A. XMPP (Peer discovery/notification)

Before a P2P connection can be established between two nodes, the nodes have to discover each other and exchange information such as their current public IP addresses and ports and X.509 fingerprints. This exchange has to occur through a trusted medium that allows for generic messaging. XMPP serves exactly that purpose and it is widely available as an open standard with many open-source implementations. By using XMPP’s presence and query stanzas, IPOP-Tincan is able to send messages through XMPP services without any additional features or requirements.
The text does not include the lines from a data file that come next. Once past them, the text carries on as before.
/-- **At a PRIME cell `(i+1, p)`, for REALISING Θ-ideles, EVERY possible image has log-volume `(i+1)²·qLocal_{i+1,p}`** (abc-iut-c312-7
`logvol_thetaRegion_settingPrVolSharp_eq_sq_mul_qLocal` for the Kummer image, transported by `logvol_imageChoice_eq_thetaRegion3`): NO member of
`possibleImages` has a volume other than the Θ-volume — in particular none has volume «q-volume + (margin)» for a margin other than the fixed pilot
gap `((i+1)² − 1)·qLocal_{i+1,p} ≤ 0`. [cite: DupuyHilado2025, §3.3, Thm. 3.10.1, §4.10] [claim: Mochizuki2012, status: disputed] -/
theorem logvol_imageChoice_inr_eq_sq_mul_qLocal (ht0 : ∀ pp i x, t pp i x ≠ 0)
    (ht : ∀ (pp : Nat.Primes) (i : Fin X.lstar) (x : (thetaIndex X).Fibre (.inr pp)),
      haveI : Fact (pp : ℕ).Prime := ⟨pp.2⟩
      Real.log ‖t pp i x‖ = -(X.thetaPilot i (placeOf X pp.1 x)) * logNorm F (placeOf X pp.1 x) / localDegree F (placeOf X pp.1 x))
    (htq : ∀ (pp : Nat.Primes) (x : (thetaIndex X).Fibre (.inr pp)),
      haveI : Fact (pp : ℕ).Prime := ⟨pp.2⟩
      Real.log ‖tq pp x‖ = -(X.qPilot (placeOf X pp.1 x)) * logNorm F (placeOf X pp.1 x) / localDegree F (placeOf X pp.1 x))
    (U : ImageChoice (settingPrVolSharp X hlog M archPk archSub Ψ act Mmod region n lat sig split qData tq t htq0 htq1))
    (i : Fin (thetaIndex X).lstar) (pp : Nat.Primes) :
    ((situationPrVol X hlog M archPk archSub Ψ act Mmod region).D n).logvol (labelSucc i) (.inr pp) (U.1 (i, .inr pp)) =
      (((i : ℕ) + 1 : ℝ) ^ 2) *
        (settingPrVolSharp X hlog M archPk archSub Ψ act Mmod region n lat sig split qData tq t htq0 htq1).qLocal (labelSucc i) (.inr pp) := by
  rw [logvol_imageChoice_eq_thetaRegion3 X hlog M archPk archSub Ψ act Mmod region n lat sig split qData tq t htq0 htq1 ht0 U (i, .inr pp),
    thetaRegion3_settingPrVolSharp_eq X hlog M archPk archSub Ψ act Mmod region n lat sig split qData t tq htq0 htq1 0]
  exact logvol_thetaRegion_settingPrVolSharp_eq_sq_mul_qLocal X hlog M archPk archSub Ψ act Mmod region n lat sig split qData t ht0 ht tq
    htq0 htq1 htq 0 i pp

/-- **The right-hand side of q2-eq's signed cell bound `cellDeficit_le_qLocal_sub_image` is the same number for every global choice `U`**:
«q-volume − volume of the chosen possible image» = «q-volume − volume of `𝒰^Θ`» in every cell. [claim: Mochizuki2012, status: disputed] -/
theorem qLocal_sub_logvol_imageChoice_eq (ht0 : ∀ pp i x, t pp i x ≠ 0)
    (U : ImageChoice (settingPrVolSharp X hlog M archPk archSub Ψ act Mmod region n lat sig split qData tq t htq0 htq1))
    (i : Fin (thetaIndex X).lstar) (vQ : (thetaIndex X).VQ) :
    (settingPrVolSharp X hlog M archPk archSub Ψ act Mmod region n lat sig split qData tq t htq0 htq1).qLocal (labelSucc i) vQ -
        ((situationPrVol X hlog M archPk archSub Ψ act Mmod region).D n).logvol (labelSucc i) vQ (U.1 (i, vQ)) =
      (settingPrVolSharp X hlog M archPk archSub Ψ act Mmod region n lat sig split qData tq t htq0 htq1).qLocal (labelSucc i) vQ -
        ((situationPrVol X hlog M archPk archSub Ψ act Mmod region).D n).logvol (labelSucc i) vQ
          ((settingPrVolSharp X hlog M archPk archSub Ψ act Mmod region n lat sig split qData tq t htq0 htq1).thetaRegion3 (labelSucc i) vQ) := by
  rw [logvol_imageChoice_eq_thetaRegion3 X hlog M archPk archSub Ψ act Mmod region n lat sig split qData tq t htq0 htq1 ht0 U (i, vQ)]
/-- Fibres of `g ∘ f` are measurable when `f` has countably many values and measurable fibres.
[folklore] -/
theorem measurableSet_fibre_comp {α β γ : Type*} [MeasurableSpace α] [Countable β] {f : α → β}
    (hf : ∀ b, MeasurableSet (f ⁻¹' {b})) (g : β → γ) (c : γ) :
    MeasurableSet ((g ∘ f) ⁻¹' {c}) :=
  measurableSet_setOf_of_invariant f hf (p := fun a => g (f a) = c) fun a a' h ha => by
    rw [← h]
    exact ha

/-! ### The explored data have measurable fibres -/

/-- The level sets of the exploration from below are measurable (local events,
`determinedBy_dualBelow_eq`). [folklore] -/
theorem measurableSet_dualBelow_fibre (n : ℕ) (a : Finset (Site 2)) :
    MeasurableSet ((dualBelow n) ⁻¹' {a}) :=
  (determinedBy_dualBelow_eq n a).measurableSet_of_finset

/-- The reflection of configurations is measurable. [folklore] -/
theorem measurable_reflConfig (n s : ℕ) : Measurable (reflConfig n s) := by
  refine measurable_set_iff.2 fun e => ?_
  have : (fun ω : BondConfig (Site 2) => e ∈ reflConfig n s ω) =
      fun ω => e.map (upperRefl n s) ∈ ω := by
    funext ω
    exact propext (mem_reflConfig_iff n s ω e)
  rw [this]
  exact measurable_set_mem _

/-- The level sets of the exploration from above are measurable. [folklore] -/
theorem measurableSet_dualAbove_fibre (n s : ℕ) (b : Finset (Site 2)) :
    MeasurableSet ((dualAbove n s) ⁻¹' {b}) :=
  measurableSet_fibre_comp (f := dualBelow n ∘ reflConfig n s)
    (fun a => measurable_reflConfig n s (measurableSet_dualBelow_fibre n a))
    (fun D => D.image (reflY ((n : ℤ) + s - 1))) b

/-- The explored data of a configuration: the face sets explored from below in `[0, n]²` and
from above in `[0, n] × [s, n + s]`. [cite: BollobasRiordan2010, §5.1 proof of Thm. 5.3] -/
def explData (n s : ℕ) (ω : BondConfig (Site 2)) : Finset (Site 2) × Finset (Site 2) :=
  (dualBelow n ω, dualAbove n s ω)

/-- The explored data have measurable fibres. [folklore] -/
theorem measurableSet_explData_fibre (n s : ℕ) (d : Finset (Site 2) × Finset (Site 2)) :
    MeasurableSet ((explData n s) ⁻¹' {d}) :=
  measurableSet_fibre_prodMk (measurableSet_dualBelow_fibre n) (measurableSet_dualAbove_fibre n s) d

/-- The explored data of the corner configuration have measurable fibres. [folklore] -/
theorem measurableSet_explData_cornerConfig_fibre (n s : ℕ) (d : Finset (Site 2) × Finset (Site 2)) :
    MeasurableSet ((explData n s ∘ cornerConfig) ⁻¹' {d}) :=
  measurable_cornerConfig (measurableSet_explData_fibre n s d)

/-- The gap only depends on the explored data. [folklore] -/
theorem gap_congr (n s : ℕ) {ω ω' : BondConfig (Site 2)} (h₁ : dualBelow n ω = dualBelow n ω')
    (h₂ : dualAbove n s ω = dualAbove n s ω') : gap n s ω = gap n s ω' := by
  ext v
  rw [mem_gap_iff, mem_gap_iff, lowerRegion_congr n h₁, upperRegion_congr n s h₂]

/-- The event `H(S₂)` is measurable. [folklore] -/
theorem measurableSet_upperLR (n s : ℕ) : MeasurableSet (upperLR n s) :=
  measurableSet_openCrossing_of_countable _ _ _

/-- **The small-gap event `G_ε` is measurable**: two crossing events, and two clauses that depend
on `ω` only through the explored data. [folklore] -/
theorem measurableSet_smallGapEvent (n s G₀ : ℕ) : MeasurableSet (smallGapEvent n s G₀) := by
  have h3 : MeasurableSet {ω : BondConfig (Site 2) |
      (∀ v ∈ rectangle n (n + s), v ∈ lowerRegion n ω → v ∉ upperRegion n s ω) ∧
        (gap n s ω).card ≤ G₀} := by
    refine measurableSet_setOf_of_invariant (explData n s) (measurableSet_explData_fibre n s) ?_
    intro ω ω' h hω
    obtain ⟨h₁, h₂⟩ := Prod.ext_iff.1 h
    rw [lowerRegion_congr n h₁, upperRegion_congr n s h₂, gap_congr n s h₁ h₂] at hω
    exact hω
  have hEq : smallGapEvent n s G₀ = lrCrossing n n ∩ (upperLR n s ∩ {ω : BondConfig (Site 2) |
      (∀ v ∈ rectangle n (n + s), v ∈ lowerRegion n ω → v ∉ upperRegion n s ω) ∧
        (gap n s ω).card ≤ G₀}) := rfl
  rw [hEq]
  exact (measurableSet_lrCrossing n n).inter ((measurableSet_upperLR n s).inter h3)

/-- The Non-Slant event is measurable. [folklore] -/
theorem measurableSet_nonSlant (m : ℕ) : MeasurableSet (nonSlant m) :=
  measurableSet_setOf_slant m fun x y => 5 * |y 0 - x 0| ≤ 3 * (m : ℤ)

/-! ### The coins of the small square determine the chosen non-slant path -/

/-- The coins of the corners in the square `[0, m]²`. [folklore] -/
def windowCoins (m : ℕ) : Finset (Site 2 × Fin 2) := rectangle m m ×ˢ Finset.univ

/-- Membership in `windowCoins`. [folklore] -/
theorem mem_windowCoins {m : ℕ} {i : Site 2 × Fin 2} : i ∈ windowCoins m ↔ i.1 ∈ rectangle m m := by
  simp [windowCoins]

/-- Coin sets agreeing on the window coins open the same edges of the square. [folklore] -/
theorem cornerConfig_inter_squareEdgeSet_subset {m : ℕ} {S S' : Set (Site 2 × Fin 2)}
    (h : ∀ i ∈ windowCoins m, i ∈ S ↔ i ∈ S') :
    cornerConfig S ∩ squareEdgeSet m ⊆ cornerConfig S' := by
  rintro e ⟨⟨v, hv⟩, hsq⟩
  rcases hv with ⟨rfl, h0⟩ | ⟨rfl, h01⟩
  · have hvR : v ∈ rectangle m m := hsq v (Sym2.mem_mk_left _ _)
    exact ⟨v, Or.inl ⟨rfl, (h (v, 0) (mem_windowCoins.2 hvR)).1 h0⟩⟩
  · have hvR : v ∈ rectangle m m := hsq v (Sym2.mem_mk_left _ _)
    refine ⟨v, Or.inr ⟨rfl, ?_⟩⟩
    rw [← h (v, 0) (mem_windowCoins.2 hvR), ← h (v, 1) (mem_windowCoins.2 hvR)]
    exact h01

/-- **The chosen non-slant path is a function of the window coins.** [folklore] -/
theorem nsPath_cornerConfig_congr {m : ℕ} {S S' : Set (Site 2 × Fin 2)}
    (h : ∀ i ∈ windowCoins m, i ∈ S ↔ i ∈ S') :
    nsPath m (cornerConfig S) = nsPath m (cornerConfig S') := by
  apply nsPath_congr
  ext e
  exact ⟨fun he => ⟨cornerConfig_inter_squareEdgeSet_subset h he, he.2⟩,
    fun he => ⟨cornerConfig_inter_squareEdgeSet_subset (fun i hi => (h i hi).symm) he, he.2⟩⟩

/-- The window coins present in `S`. [folklore] -/
def coinsIn (m : ℕ) (S : Set (Site 2 × Fin 2)) : Finset (Site 2 × Fin 2) := by
  classical exact (windowCoins m).filter (· ∈ S)

/-- Membership in `coinsIn`. [folklore] -/
theorem mem_coinsIn_iff {m : ℕ} {S : Set (Site 2 × Fin 2)} {i : Site 2 × Fin 2} :
    i ∈ coinsIn m S ↔ i ∈ windowCoins m ∧ i ∈ S := by
  unfold coinsIn
  simp only [Finset.mem_filter]

/-- Coin sets with the same window coins agree on the window. [folklore] -/
theorem forall_iff_of_coinsIn_eq {m : ℕ} {S S' : Set (Site 2 × Fin 2)} (h : coinsIn m S = coinsIn m S') :
    ∀ i ∈ windowCoins m, i ∈ S ↔ i ∈ S' := by
  intro i hi
  have h' := Finset.ext_iff.1 h i
  rw [mem_coinsIn_iff, mem_coinsIn_iff] at h'
  tauto

/-- The fibres of `coinsIn m` are measurable (finite-dimensional cylinders). [folklore] -/
theorem measurableSet_coinsIn_fibre (m : ℕ) (P : Finset (Site 2 × Fin 2)) :
    MeasurableSet ((coinsIn m) ⁻¹' {P}) := by
  have hEq : (coinsIn m) ⁻¹' {P} = {S : Set (Site 2 × Fin 2) |
      P ⊆ windowCoins m ∧ ∀ i, i ∈ windowCoins m → (i ∈ S ↔ i ∈ P)} := by
    ext S
    simp only [Set.mem_preimage, Set.mem_singleton_iff, Set.mem_setOf_eq]
    constructor
    · rintro rfl
      exact ⟨fun i hi => (mem_coinsIn_iff.1 hi).1,
        fun i hi => ⟨fun hS => mem_coinsIn_iff.2 ⟨hi, hS⟩, fun hP => (mem_coinsIn_iff.1 hP).2⟩⟩
    · rintro ⟨hP, h⟩
      ext i
      rw [mem_coinsIn_iff]
      exact ⟨fun hi => (h i hi.1).1 hi.2, fun hiP => ⟨hP hiP, (h i (hP hiP)).2 hiP⟩⟩
  rw [hEq]
  exact (measurable_const.and (Measurable.forall fun i =>
    measurable_const.imp ((measurable_set_mem i).iff measurable_const))).setOf

/-! ### The resampling datum enters only through finitely valued data -/

/-- The space of resampling data `q = (S₁, S₂, X)` (local notation). [folklore] -/
local notation "RQ" => Set (Site 2 × Fin 2) × (Set (Site 2 × Fin 2) × Site 2)

/-- The data of the resampling datum `q = (S₁, S₂, X)` through which the link, the junction and
the goodness of the shift are read: the explored data of `S₁`, the window coins of `S₂`, and `X`.
[cite: BollobasRiordan2010, §5.1 proof of Thm. 5.3] -/
def brData (n s m : ℕ) (q : RQ) :
    (Finset (Site 2) × Finset (Site 2)) × (Finset (Site 2 × Fin 2) × Site 2) :=
  (explData n s (cornerConfig q.1), (coinsIn m q.2.1, q.2.2))

/-- The data map has measurable fibres. [folklore] -/
theorem measurableSet_brData_fibre (n s m : ℕ)
    (d : (Finset (Site 2) × Finset (Site 2)) × (Finset (Site 2 × Fin 2) × Site 2)) :
    MeasurableSet ((brData n s m) ⁻¹' {d}) :=
  measurableSet_fibre_prodMk (f := fun q : RQ => explData n s (cornerConfig q.1))
    (g := fun q : RQ => (coinsIn m q.2.1, q.2.2))
    (fun b => measurable_fst (measurableSet_explData_cornerConfig_fibre n s b))
    (measurableSet_fibre_prodMk (f := fun q : RQ => coinsIn m q.2.1) (g := fun q : RQ => q.2.2)
      (fun P => (measurable_fst.comp measurable_snd) (measurableSet_coinsIn_fibre m P))
      (fun X => (measurable_snd.comp measurable_snd) (measurableSet_singleton X)))
    d

section BrData

variable {n s m : ℕ} {q q' : RQ}

/-- Same data, same lower region. [folklore] -/
theorem brData_lowerRegion (h : brData n s m q = brData n s m q') :
    lowerRegion n (cornerConfig q.1) = lowerRegion n (cornerConfig q'.1) :=
  lowerRegion_congr n (congrArg (fun d => d.1.1) h)

/-- Same data, same upper region. [folklore] -/
theorem brData_upperRegion (h : brData n s m q = brData n s m q') :
    upperRegion n s (cornerConfig q.1) = upperRegion n s (cornerConfig q'.1) :=
  upperRegion_congr n s (congrArg (fun d => d.1.2) h)

/-- Same data, same link walk. [folklore] -/
theorem brData_linkWalk (h : brData n s m q = brData n s m q') :
    linkWalk m q.2.1 q.2.2 = linkWalk m q'.2.1 q'.2.2 := by
  have hc : coinsIn m q.2.1 = coinsIn m q'.2.1 := congrArg (fun d => d.2.1) h
  have hX : q.2.2 = q'.2.2 := congrArg (fun d => d.2.2) h
  unfold linkWalk
  rw [nsPath_cornerConfig_congr (forall_iff_of_coinsIn_eq hc), hX]

/-- Same data, same junction corners. [folklore] -/
theorem brData_juncCorners (h : brData n s m q = brData n s m q') :
    juncCorners n s m q = juncCorners n s m q' := by
  unfold juncCorners
  rw [brData_lowerRegion h, brData_upperRegion h, brData_linkWalk h]

/-- Same data, same modification site. [folklore] -/
theorem brData_juncSite (h : brData n s m q = brData n s m q') :
    juncSite n s m q = juncSite n s m q' := by
  unfold juncSite
  rw [brData_juncCorners h]

/-- Same data, same imposed pattern. [folklore] -/
theorem brData_juncPattern (h : brData n s m q = brData n s m q') :
    juncPattern n s m q = juncPattern n s m q' := by
  unfold juncPattern
  rw [brData_juncCorners h]

end BrData

/-- **The event that the shift is good** (Bollobás–Riordan's "`X ∈ C'_i`", choice-free): the
link walk `nsPath m (cornerConfig S₂) + X` starts in the lower region `A` of `S₁`, ends in its
upper region `B`, and stays in the strip `0 ≤ z₀ ≤ n`. [cite: BollobasRiordan2010, §5.1 proof of Thm. 5.3] -/
def goodSet (n s m : ℕ) : Set RQ :=
  {q | (linkWalk m q.2.1 q.2.2).fst ∈ lowerRegion n (cornerConfig q.1) ∧
    (linkWalk m q.2.1 q.2.2).snd ∈ upperRegion n s (cornerConfig q.1) ∧
    ∀ z ∈ (linkWalk m q.2.1 q.2.2).walk.support, 0 ≤ z 0 ∧ z 0 ≤ n}

/-- Membership in the good-shift event. [folklore] -/
theorem mem_goodSet_iff {n s m : ℕ} {q : RQ} : q ∈ goodSet n s m ↔
    (linkWalk m q.2.1 q.2.2).fst ∈ lowerRegion n (cornerConfig q.1) ∧
      (linkWalk m q.2.1 q.2.2).snd ∈ upperRegion n s (cornerConfig q.1) ∧
      ∀ z ∈ (linkWalk m q.2.1 q.2.2).walk.support, 0 ≤ z 0 ∧ z 0 ≤ n := Iff.rfl

/-- Goodness only depends on the data. [folklore] -/
theorem brData_goodSet {n s m : ℕ} {q q' : RQ} (h : brData n s m q = brData n s m q')
    (hq : q ∈ goodSet n s m) : q' ∈ goodSet n s m := by
  rw [mem_goodSet_iff] at hq ⊢
  rw [← brData_lowerRegion h, ← brData_upperRegion h, ← brData_linkWalk h]
  exact hq

/-- The good-shift event is measurable. [folklore] -/
theorem measurableSet_goodSet (n s m : ℕ) : MeasurableSet (goodSet n s m) :=
  measurableSet_setOf_of_invariant (brData n s m) (measurableSet_brData_fibre n s m)
    (p := fun q => q ∈ goodSet n s m) fun _ _ h hq => brData_goodSet h hq

/-- The joint level sets of the modification site and the imposed pattern are measurable.
[folklore] -/
theorem measurableSet_juncSite_juncPattern_eq (n s m : ℕ) (K P : Finset (Site 2 × Fin 2)) :
    MeasurableSet {q : RQ | juncSite n s m q = K ∧ juncPattern n s m q = P} :=
  measurableSet_setOf_of_invariant (brData n s m) (measurableSet_brData_fibre n s m)
    (p := fun q => juncSite n s m q = K ∧ juncPattern n s m q = P) fun _ _ h hq => by
      rw [← brData_juncSite h, ← brData_juncPattern h]
      exact hq

/-- The level sets of the modification site are measurable. [folklore] -/
theorem measurableSet_juncSite_eq (n s m : ℕ) (K : Finset (Site 2 × Fin 2)) :
    MeasurableSet {q : RQ | juncSite n s m q = K} :=
  measurableSet_setOf_of_invariant (brData n s m) (measurableSet_brData_fibre n s m)
    (p := fun q => juncSite n s m q = K) fun _ _ h hq => by
      rw [← brData_juncSite h]
      exact hq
For our deployments, we tested our design on Google XMPP servers, Jabber.org servers, and even our own XMPP server through the use of ejabberd deployments on Amazon EC2. We have provided instructions on how to independently deploy an ejabberd XMPP service on our wiki.

B. STUN (Reflection/NAT traversal)

Most users connect to the Internet from behind a NAT device, which enables multiple machines to share a single IP address. As a result, most applications are not aware of their public IP address and port. Since a P2P connection is a direct IP connection between two devices, peers need to be aware of each others public IP addresses and ports in order to successfully create IPOP-Tincan connections. A STUN server enables such a capability. The ejabberd XMPP server has a built-in STUN server that allows peers to discover their public IP and port. Therefore, the same instructions about deploying a ejabberd XMPP service will also provide a STUN service by default. Google also runs a series of STUN servers for their XMPP and WebRTC protocol. A list can be found here.

C. TURN (Relay/NAT traversal)

According to Google statistics, about 8% of nodes cannot create direct P2P connections to each other due to symmetric NATs; in such extreme conditions, traffic relaying is the only option. This is accomplished through the TURN service. The job of a TURN server basically involves taking data from one peer and forwarding it to another. Since the TURN server has a publicly reachable IP address, nodes behind symmetric NATs can naturally connect to it. Using this middleman, two nodes behind symmetric NATs can communicate. Deploying a TURN server must be done with care because that machine will essentially be routing IP packets between two nodes therefore proper limits and restrictions have to be set in order to ensure the nodes does not become a network bottleneck. We provide the details of a TURN deployment on our wiki.